Может произойти взрыв, но я был бы рад – ошпаренные, мы, возможно, почувствовали бы больше реакции.
Однако газ выключен, голоса – понижены, температура между нами сползла, и всё стало снова бессмысленным. Мы ссоримся редко, скандалим не часто, нам такие разрядки не помогают (как некоторым), и чем я сейчас чиркнул свой фитиль – не знаю.
Все разбредаются по своим комнатам, точно малообщительные сожители, на меня смотрит жир с посуды, и я рад: своё отражение в блеске сейчас было бы последним уродством.
В моём дневнике появляется новая надпись, слегка кривая:
«В зрелые годы напишу книгу «Как правдоподобно любить родителей» и разбогатею. Чем не мечта?»
и рядом – смешные смайлики. Не показывал это никому, ведь тема из больных.
На глаза попадается телефон, а на переднюю планку мыслей – недавний разговор, и так нестерпимо и внезапно захотелось правды. Чем понесло и как – не ощущаю, но я рву один из блокнота листок и сажусь писать Бэкхену письмо: нечто вроде исповеди. «Друзья – воры времени. Ф.Бэкон. Думаю, то можно отнести и к любовникам, и к любимым, но если так, я хочу остаться нищим по твоей воле, хочу избавиться от каждой своей секунды. Это будет лучшее твоё преступление и величайший грех».
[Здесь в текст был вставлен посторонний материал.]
import Literature.Computability.QuantumComplexity.SimonFourier
import Mathlib.Logic.Equiv.Fin.Basic
import HarnessLib

/-!
# Simon's algorithm with an additive phase over `m` blocks: the Fourier sums

Family `facts` / discharge of `Literature.Computability.Complexity.fortnowGrochow_Ker_eq_PEq_UP_subset_BQP`
(Fortnow–Grochow 2011, Thm. 4.3: `Ker = PEq ⟹ UP ⊆ BQP`, by reduction to Simon's problem). The
quantum sampler used there is a `1`-fold Forrelation circuit `H^{⊗W} U_G H^{⊗W} |0^W⟩`
(`PhaseQueryKernel.lean`) on a register of `W = m (Q + r)` wires read as `m` blocks
`(y_i, z_i) ∈ {0,1}^Q × {0,1}^r`, with the ADDITIVE phase `G(u) = ⊕_i z_i · g(y_i)` of a block
function `g : {0,1}^Q → {0,1}^r` — the phase-kickback form of `m` parallel runs of Simon's
subroutine Fourier-twice on `y ↦ g y` (Simon 1997, §3.1; Nielsen–Chuang 2010, §6.1.1: the phase
`(-1)^{z·g(y)}` is the bit oracle `|y⟩|w⟩ ↦ |y⟩|w ⊕ g(y)⟩` conjugated by Hadamards on the value
register). This file is the combinatorics of its output distribution, on top of the tree's
`SimonFourier.lean` (`twist`, `sum_twist`, `twist_xor_left`, `MissesBasis`,
`card_filter_missesBasis_le`):

* the block structure (`blk`, `yOf`, `zOf`, `ξs`, `ζs`, the equivalences `eBlk`, `eYZ`, `eSV`) and
  the factorisation of the character `(-1)^{u·v}` over blocks (`twist_eq_prod_blocks`);
* `sgnBlk g u = ∏_i (-1)^{z_i · g(y_i)}`, the amplitude `amp g v = 2^{-W} ∑_u sgnBlk u (-1)^{u·v}`
  and the one-block sum `S1 g ξ ζ = ∑_{y : g y = ζ} (-1)^{y·ξ}`; **`amp_eq`**:
  `amp g v = 2^{-mQ} ∏_i S1 g (ξ_i v) (ζ_i v)` (the value registers decouple: `sum_z`, `sum_block`);
* **the periodic case** (`g (y ⊕ s) = g y`, `s ≠ 0`): `S1 = 0` at every `ξ` with odd overlap with
  `s` (`S1_eq_zero_of_periodic`, Simon's pairing `y ↔ y ⊕ s`), hence `amp g v = 0` unless the samples
  `ξ_i v` miss a basis (`amp_eq_zero_of_periodic`);
* **the injective case**: `∑_ζ S1² = 2^Q` (`sum_S1_sq_of_injective`), hence
  `∑_{v : MissesBasis (ξ v)} amp² ≤ (2^Q − 1) 2^{(Q−1)m} / 2^{Qm}`
  (`sum_amp_sq_missesBasis_of_injective`, the union bound `card_filter_missesBasis_le`).

## References

* D. R. Simon, *On the power of quantum computation*, SIAM J. Comput. 26 (1997) 1474–1483, §3.1
  (the two cases of Fourier-twice; the samples contain a basis with high probability) [Simon1997].
* L. Fortnow, J. A. Grochow, *Complexity classes of equivalence problems revisited*, Inform. and
  Comput. 209 (2011) 748–763 = arXiv:0907.4775, Thm. 4.3 [FortnowGrochow2011].
* M. A. Nielsen, I. L. Chuang, *Quantum Computation and Quantum Information*, CUP 2010, §1.4.4,
  §6.1.1 [NielsenChuang2010].
-/

noncomputable section

namespace Literature.Computability.QuantumComplexity

namespace SimonBlocks

open Finset Simon

variable {Q r m : ℕ}

/-! ### Block structure of a register of `m (Q + r)` wires -/

/-- Block `i` (of `Q + r` wires) of a content of `m (Q + r)` wires: wires `i (Q+r), …, i (Q+r) + Q + r - 1`. [folklore] -/
def blk (u : Fin (m * (Q + r)) → Bool) (i : Fin m) : Fin (Q + r) → Bool := fun j => u (finProdFinEquiv (i, j))

/-- The first `Q` wires of a block (the query part `y`). [folklore] -/
def yOf (b : Fin (Q + r) → Bool) : Fin Q → Bool := fun j => b (Fin.castAdd r j)

/-- The last `r` wires of a block (the value part `z`). [folklore] -/
def zOf (b : Fin (Q + r) → Bool) : Fin r → Bool := fun j => b (Fin.natAdd Q j)

/-- The contents as tuples of blocks. [folklore] -/
def eBlk : (Fin (m * (Q + r)) → Bool) ≃ (Fin m → Fin (Q + r) → Bool) :=
  ((Equiv.arrowCongr finProdFinEquiv (Equiv.refl Bool)).symm).trans (Equiv.curry _ _ _)

/-- `eBlk` lists the blocks. [folklore] -/
@[simp] theorem eBlk_apply (u : Fin (m * (Q + r)) → Bool) : eBlk u = blk u := rfl

/-- A block as its query part and its value part. [folklore] -/
def eYZ : (Fin (Q + r) → Bool) ≃ (Fin Q → Bool) × (Fin r → Bool) :=
  (Equiv.arrowCongr finSumFinEquiv (Equiv.refl Bool)).symm.trans (Equiv.sumArrowEquivProdArrow _ _ _)

/-- The components of `eYZ`. [folklore] -/
@[simp] theorem eYZ_apply (b : Fin (Q + r) → Bool) : eYZ b = (yOf b, zOf b) := by
  ext j <;> simp [eYZ, yOf, zOf, Equiv.sumArrowEquivProdArrow, Equiv.arrowCongr]

/-- The query parts of the blocks of a content (the `m` samples `ξ₀, …, ξ_{m-1}`). [cite: Simon1997, §3.1] -/
def ξs (v : Fin (m * (Q + r)) → Bool) : Fin m → Fin Q → Bool := fun i => yOf (blk v i)

/-- The value parts of the blocks of a content. [folklore] -/
def ζs (v : Fin (m * (Q + r)) → Bool) : Fin m → Fin r → Bool := fun i => zOf (blk v i)

/-- **The twist of two contents factorises over the blocks and their parts.** [folklore] -/
theorem twist_eq_prod_blocks (u v : Fin (m * (Q + r)) → Bool) :
    twist u v = ∏ i, (twist (yOf (blk u i)) (yOf (blk v i)) * twist (zOf (blk u i)) (zOf (blk v i))) := by
  unfold twist
  rw [← Fintype.prod_equiv finProdFinEquiv (fun p : Fin m × Fin (Q + r) => if u (finProdFinEquiv p) && v (finProdFinEquiv p) then (-1 : ℝ) else 1)
      _ (fun _ => rfl), Fintype.prod_prod_type]
  refine Finset.prod_congr rfl fun i _ => ?_
  rw [Fin.prod_univ_add]
  rfl

/-! ### The phase sign and the amplitude -/

variable (g : (Fin Q → Bool) → (Fin r → Bool))

/-- **The phase sign of a content** for the block function `g`:
`(-1)^{∑_i z_i · g(y_i)}`. [cite: Simon1997, §3.1] -/
def sgnBlk (u : Fin (m * (Q + r)) → Bool) : ℝ := ∏ i, twist (zOf (blk u i)) (g (yOf (blk u i)))

/-- **The amplitude** of the content `v` after `H^{⊗W} · (phase) · H^{⊗W}` on `|0^W⟩`, `W = m (Q + r)`:
`2^{-W} ∑_u sgnBlk u · (-1)^{u·v}`. [cite: Simon1997, §3.1] [cite: NielsenChuang2010, §1.4.4] -/
def amp (v : Fin (m * (Q + r)) → Bool) : ℝ := (1 / 2) ^ (m * (Q + r)) * ∑ u, sgnBlk g u * twist u v

/-- **The one-block Fourier sum** `S(ξ, ζ) = ∑_{y : g y = ζ} (-1)^{y·ξ}` (Simon's
`∑_{z : F z = a} (-1)^{z·y}`). [cite: Simon1997, §3.1] -/
def S1 (ξ : Fin Q → Bool) (ζ : Fin r → Bool) : ℝ := ∑ y : Fin Q → Bool, if g y = ζ then twist y ξ else 0

/-- Xoring with `t` is zero iff the arguments agree. [folklore] -/
theorem xor_eq_zero_iff {n : ℕ} (a t : Fin n → Bool) : (fun i => a i ^^ t i) = (fun _ => false) ↔ a = t := by
  constructor
  · intro h; funext i; have := congrFun h i; simpa using this
  · rintro rfl; funext i; simp

/-- The sum over the value part of one block: `∑_z (-1)^{z·g(y)} (-1)^{z·ζ} = 2^r [g y = ζ]`.
[cite: Simon1997, §3.1] -/
theorem sum_z (y : Fin Q → Bool) (ζ : Fin r → Bool) :
    ∑ z : Fin r → Bool, twist z (g y) * twist z ζ = if g y = ζ then (2 : ℝ) ^ r else 0 := by
  have h : ∀ z : Fin r → Bool, twist z (g y) * twist z ζ = twist (fun i => g y i ^^ ζ i) z := fun z => by
    rw [twist_comm z, twist_comm z, twist_xor_left]
  simp_rw [h]
  rw [sum_twist]
  by_cases hy : g y = ζ
  · rw [if_pos ((xor_eq_zero_iff _ _).2 hy), if_pos hy]
  · rw [if_neg (fun h' => hy ((xor_eq_zero_iff _ _).1 h')), if_neg hy]

/-- The sum over one block: `∑_{(y,z)} (-1)^{z·g(y)} (-1)^{y·ξ} (-1)^{z·ζ} = 2^r S(ξ, ζ)`. [cite: Simon1997, §3.1] -/
theorem sum_block (ξ : Fin Q → Bool) (ζ : Fin r → Bool) :
    ∑ b : Fin (Q + r) → Bool, twist (zOf b) (g (yOf b)) * (twist (yOf b) ξ * twist (zOf b) ζ) = (2 : ℝ) ^ r * S1 g ξ ζ := by
  rw [← Fintype.sum_equiv eYZ.symm (fun p : (Fin Q → Bool) × (Fin r → Bool) => twist p.2 (g p.1) * (twist p.1 ξ * twist p.2 ζ)) _
      (fun p => by
        obtain ⟨y, z⟩ := p
        have e : (yOf (eYZ.symm (y, z)), zOf (eYZ.symm (y, z))) = (y, z) := by rw [← eYZ_apply, Equiv.apply_symm_apply]
        rw [Prod.mk.injEq] at e
        rw [e.1, e.2]), Fintype.sum_prod_type]
  simp only
  have h : ∀ y : Fin Q → Bool, (∑ z : Fin r → Bool, twist z (g y) * (twist y ξ * twist z ζ)) =
      twist y ξ * (if g y = ζ then (2 : ℝ) ^ r else 0) := fun y => by
    rw [← sum_z g y ζ, Finset.mul_sum]
    exact Finset.sum_congr rfl fun z _ => by ring
  simp_rw [h]
  rw [S1, Finset.mul_sum]
  exact Finset.sum_congr rfl fun y _ => by split_ifs <;> ring

/-- **The amplitude is a product of one-block sums**: `amp v = 2^{-mQ} ∏_i S(ξ_i, ζ_i)`.
[cite: Simon1997, §3.1] -/
theorem amp_eq (v : Fin (m * (Q + r)) → Bool) : amp g v = (1 / 2) ^ (m * Q) * ∏ i, S1 g (ξs v i) (ζs v i) := by
  unfold amp
  have hsum : (∑ u, sgnBlk g u * twist u v) =
      ∑ w : Fin m → Fin (Q + r) → Bool, ∏ i, twist (zOf (w i)) (g (yOf (w i))) * (twist (yOf (w i)) (ξs v i) * twist (zOf (w i)) (ζs v i)) := by
    rw [← Fintype.sum_equiv eBlk.symm _ (fun u => sgnBlk g u * twist u v) (fun w => rfl)]
    refine Finset.sum_congr rfl fun w _ => ?_
    rw [sgnBlk, twist_eq_prod_blocks, ← Finset.prod_mul_distrib]
    simp only [← eBlk_apply, Equiv.apply_symm_apply]
    rfl
  rw [hsum]
  have hprod := Finset.prod_univ_sum (fun _ : Fin m => (Finset.univ : Finset (Fin (Q + r) → Bool)))
    (fun i b => twist (zOf b) (g (yOf b)) * (twist (yOf b) (ξs v i) * twist (zOf b) (ζs v i)))
  rw [Fintype.piFinset_univ] at hprod
  rw [← hprod]
  simp_rw [sum_block]
  rw [Finset.prod_mul_distrib, Finset.prod_const, Finset.card_univ, Fintype.card_fin, ← mul_assoc]
  congr 1
  calc (1 / 2 : ℝ) ^ (m * (Q + r)) * (2 ^ r) ^ m = (1 / 2) ^ (m * Q) * ((1 / 2 : ℝ) ^ (m * r) * 2 ^ (m * r)) := by
        rw [mul_add, pow_add, ← pow_mul, Nat.mul_comm r m]; ring
    _ = (1 / 2) ^ (m * Q) := by rw [← mul_pow]; norm_num

/-! ### The periodic case -/

/-- **Simon's cancellation**: if `g` is invariant under `y ↦ y ⊕ s` and `ξ · s` is odd, then
`S(ξ, ζ) = 0` for every `ζ` (pair `y` with `y ⊕ s`). [cite: Simon1997, §3.1] -/
theorem S1_eq_zero_of_periodic {s : Fin Q → Bool} (hg : ∀ y, g (fun i => y i ^^ s i) = g y)
    {ξ : Fin Q → Bool} (hodd : twist s ξ = -1) (ζ : Fin r → Bool) : S1 g ξ ζ = 0 := by
  set τ : (Fin Q → Bool) → (Fin Q → Bool) := fun y i => y i ^^ s i with hτ
  have hinv : Function.Involutive τ := fun y => by funext i; simp [hτ]
  have hS : S1 g ξ ζ = -S1 g ξ ζ := by
    unfold S1
    conv_lhs => rw [← Equiv.sum_comp hinv.toPerm]
    rw [← sum_neg_distrib]
    refine sum_congr rfl fun y _ => ?_
    change (if g (τ y) = ζ then twist (τ y) ξ else 0) = -(if g y = ζ then twist y ξ else 0)
    rw [show g (τ y) = g y from hg y, show twist (τ y) ξ = twist y ξ * twist s ξ from twist_xor_left y s ξ, hodd]
    split_ifs <;> ring
  linarith

/-- **In the periodic case the amplitude vanishes off the accepted samples**: if `g` has the
nonzero xor-mask `s`, every content whose samples do not all have even overlap with some nonzero
vector — in particular with `s` — has amplitude `0`. [cite: Simon1997, §3.1] -/
theorem amp_eq_zero_of_periodic {s : Fin Q → Bool} (hs : s ≠ fun _ => false) (hg : ∀ y, g (fun i => y i ^^ s i) = g y)
    {v : Fin (m * (Q + r)) → Bool} (hv : ¬ MissesBasis (ξs v)) : amp g v = 0 := by
  have h : ∃ i, ¬ EvenOverlap s (ξs v i) := by
    by_contra hall
    push Not at hall
    exact hv (missesBasis_of_forall_even hs hall)
  obtain ⟨i, hi⟩ := h
  rw [amp_eq, Finset.prod_eq_zero (Finset.mem_univ i) (S1_eq_zero_of_periodic g hg ((twist_eq_neg_one_iff _ _).2 hi) _),
    mul_zero]

/-! ### The injective case -/

/-- In the injective case `∑_ζ S(ξ, ζ)² = 2^Q` for every `ξ`. [cite: Simon1997, §3.1] -/
theorem sum_S1_sq_of_injective (hg : Function.Injective g) (ξ : Fin Q → Bool) :
    ∑ ζ : Fin r → Bool, S1 g ξ ζ ^ 2 = (2 : ℝ) ^ Q := by
  classical
  have hval : ∀ ζ, S1 g ξ ζ ^ 2 = if ζ ∈ univ.image g then 1 else 0 := by
    intro ζ
    split_ifs with hζ
    · obtain ⟨y, -, rfl⟩ := mem_image.1 hζ
      unfold S1
      rw [sum_eq_single y]
      · rw [if_pos rfl, twist_sq]
      · intro y' _ hy'; rw [if_neg (fun h => hy' (hg h))]
      · intro h; exact absurd (mem_univ y) h
    · unfold S1
      rw [sum_eq_zero]
      · ring
      · intro y _; rw [if_neg]; exact fun h => hζ (mem_image.2 ⟨y, mem_univ _, h⟩)
  simp_rw [hval]
  rw [← sum_filter, sum_const, nsmul_eq_mul, mul_one]
  have : (univ.filter fun ζ => ζ ∈ univ.image g) = univ.image g := by ext ζ; simp
  rw [this, card_image_of_injective _ hg, card_univ, Fintype.card_fun, Fintype.card_bool, Fintype.card_fin]
  push_cast; rfl

/-- The contents as pairs (samples, values). [folklore] -/
def eSV : (Fin (m * (Q + r)) → Bool) ≃ (Fin m → Fin Q → Bool) × (Fin m → Fin r → Bool) :=
  eBlk.trans ((Equiv.arrowCongr (Equiv.refl (Fin m)) eYZ).trans (Equiv.arrowProdEquivProdArrow _ _ _))

/-- The components of `eSV`. [folklore] -/
@[simp] theorem eSV_apply (v : Fin (m * (Q + r)) → Bool) : eSV v = (ξs v, ζs v) := by
  ext i j <;> rfl

/-- **In the injective case the accepted samples have small mass**:
`∑_{v : MissesBasis (ξ v)} amp v ² ≤ (2^Q - 1) 2^{(Q-1) m} / 2^{Qm}` (the samples are independent
and uniform, and `#MissesBasis ≤ (2^Q - 1) 2^{(Q-1)m}` by the union bound over the nonzero vectors).
[cite: Simon1997, §3.1 (last paragraph)] -/
theorem sum_amp_sq_missesBasis_of_injective (hg : Function.Injective g) :
    ∑ v : Fin (m * (Q + r)) → Bool, (if MissesBasis (ξs v) then amp g v ^ 2 else 0) ≤
      ((2 ^ Q - 1) * 2 ^ ((Q - 1) * m) : ℕ) / (2 : ℝ) ^ (Q * m) := by
  classical
  -- re-index by (samples, values) and sum out the values
  have h1 : (∑ v : Fin (m * (Q + r)) → Bool, (if MissesBasis (ξs v) then amp g v ^ 2 else 0)) =
      ∑ ξ : Fin m → Fin Q → Bool, if MissesBasis ξ then ((1 / 2 : ℝ) ^ (m * Q)) ^ 2 * (2 : ℝ) ^ (Q * m) else 0 := by
    rw [← Fintype.sum_equiv eSV.symm (fun p : (Fin m → Fin Q → Bool) × (Fin m → Fin r → Bool) =>
        if MissesBasis p.1 then ((1 / 2 : ℝ) ^ (m * Q) * ∏ i, S1 g (p.1 i) (p.2 i)) ^ 2 else 0) _ (fun p => by
          obtain ⟨ξ, ζ⟩ := p
          have e : eSV (eSV.symm (ξ, ζ)) = (ξ, ζ) := Equiv.apply_symm_apply _ _
          rw [eSV_apply, Prod.mk.injEq] at e
          simp only [e.1, amp_eq, e.2]),
      Fintype.sum_prod_type]
    refine Finset.sum_congr rfl fun ξ _ => ?_
    split_ifs with hξ
    · simp_rw [mul_pow, ← Finset.prod_pow, ← Finset.mul_sum]
      congr 1
      have hprod := Finset.prod_univ_sum (fun _ : Fin m => (Finset.univ : Finset (Fin r → Bool))) (fun i ζ => S1 g (ξ i) ζ ^ 2)
      rw [Fintype.piFinset_univ] at hprod
      rw [← hprod]
      simp_rw [sum_S1_sq_of_injective g hg]
      rw [Finset.prod_const, Finset.card_univ, Fintype.card_fin, ← pow_mul]
    · simp
  rw [h1, ← Finset.sum_filter, Finset.sum_const, nsmul_eq_mul]
  have hc := card_filter_missesBasis_le (k := m) (n := Q)
  have hpow : ((1 / 2 : ℝ) ^ (m * Q)) ^ 2 * (2 : ℝ) ^ (Q * m) = 1 / (2 : ℝ) ^ (Q * m) := by
    rw [← pow_mul, one_div_pow, Nat.mul_comm m Q, show Q * m * 2 = Q * m + Q * m by ring, pow_add]
    field_simp
  rw [hpow, mul_one_div]
  exact div_le_div_of_nonneg_right (by exact_mod_cast hc) (by positivity)

end SimonBlocks

end Literature.Computability.QuantumComplexity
Хочу еще написать что-то, но паста заканчивается, сила воля и наплыв откровения тоже, так что сворачиваю бумагу в угловатый конверт и решаю быть личным своим почтальоном.
Дом Бэкхена не так далеко, чтобы я успел передумать
Я прихожу к нему в самое непривычное время, после обеда, когда он может быть занят чем угодно, я без понятия – собирать голубиные яйца на чердаке дома, кромсать ножом свой паркет, есть лёд из морозилки, спать в комнате.
Дверь в квартиру оказывается распахнута, точно кто-то вбежал в неё с разбегу и забыл закрыть; а может, им не хватает сквозняка.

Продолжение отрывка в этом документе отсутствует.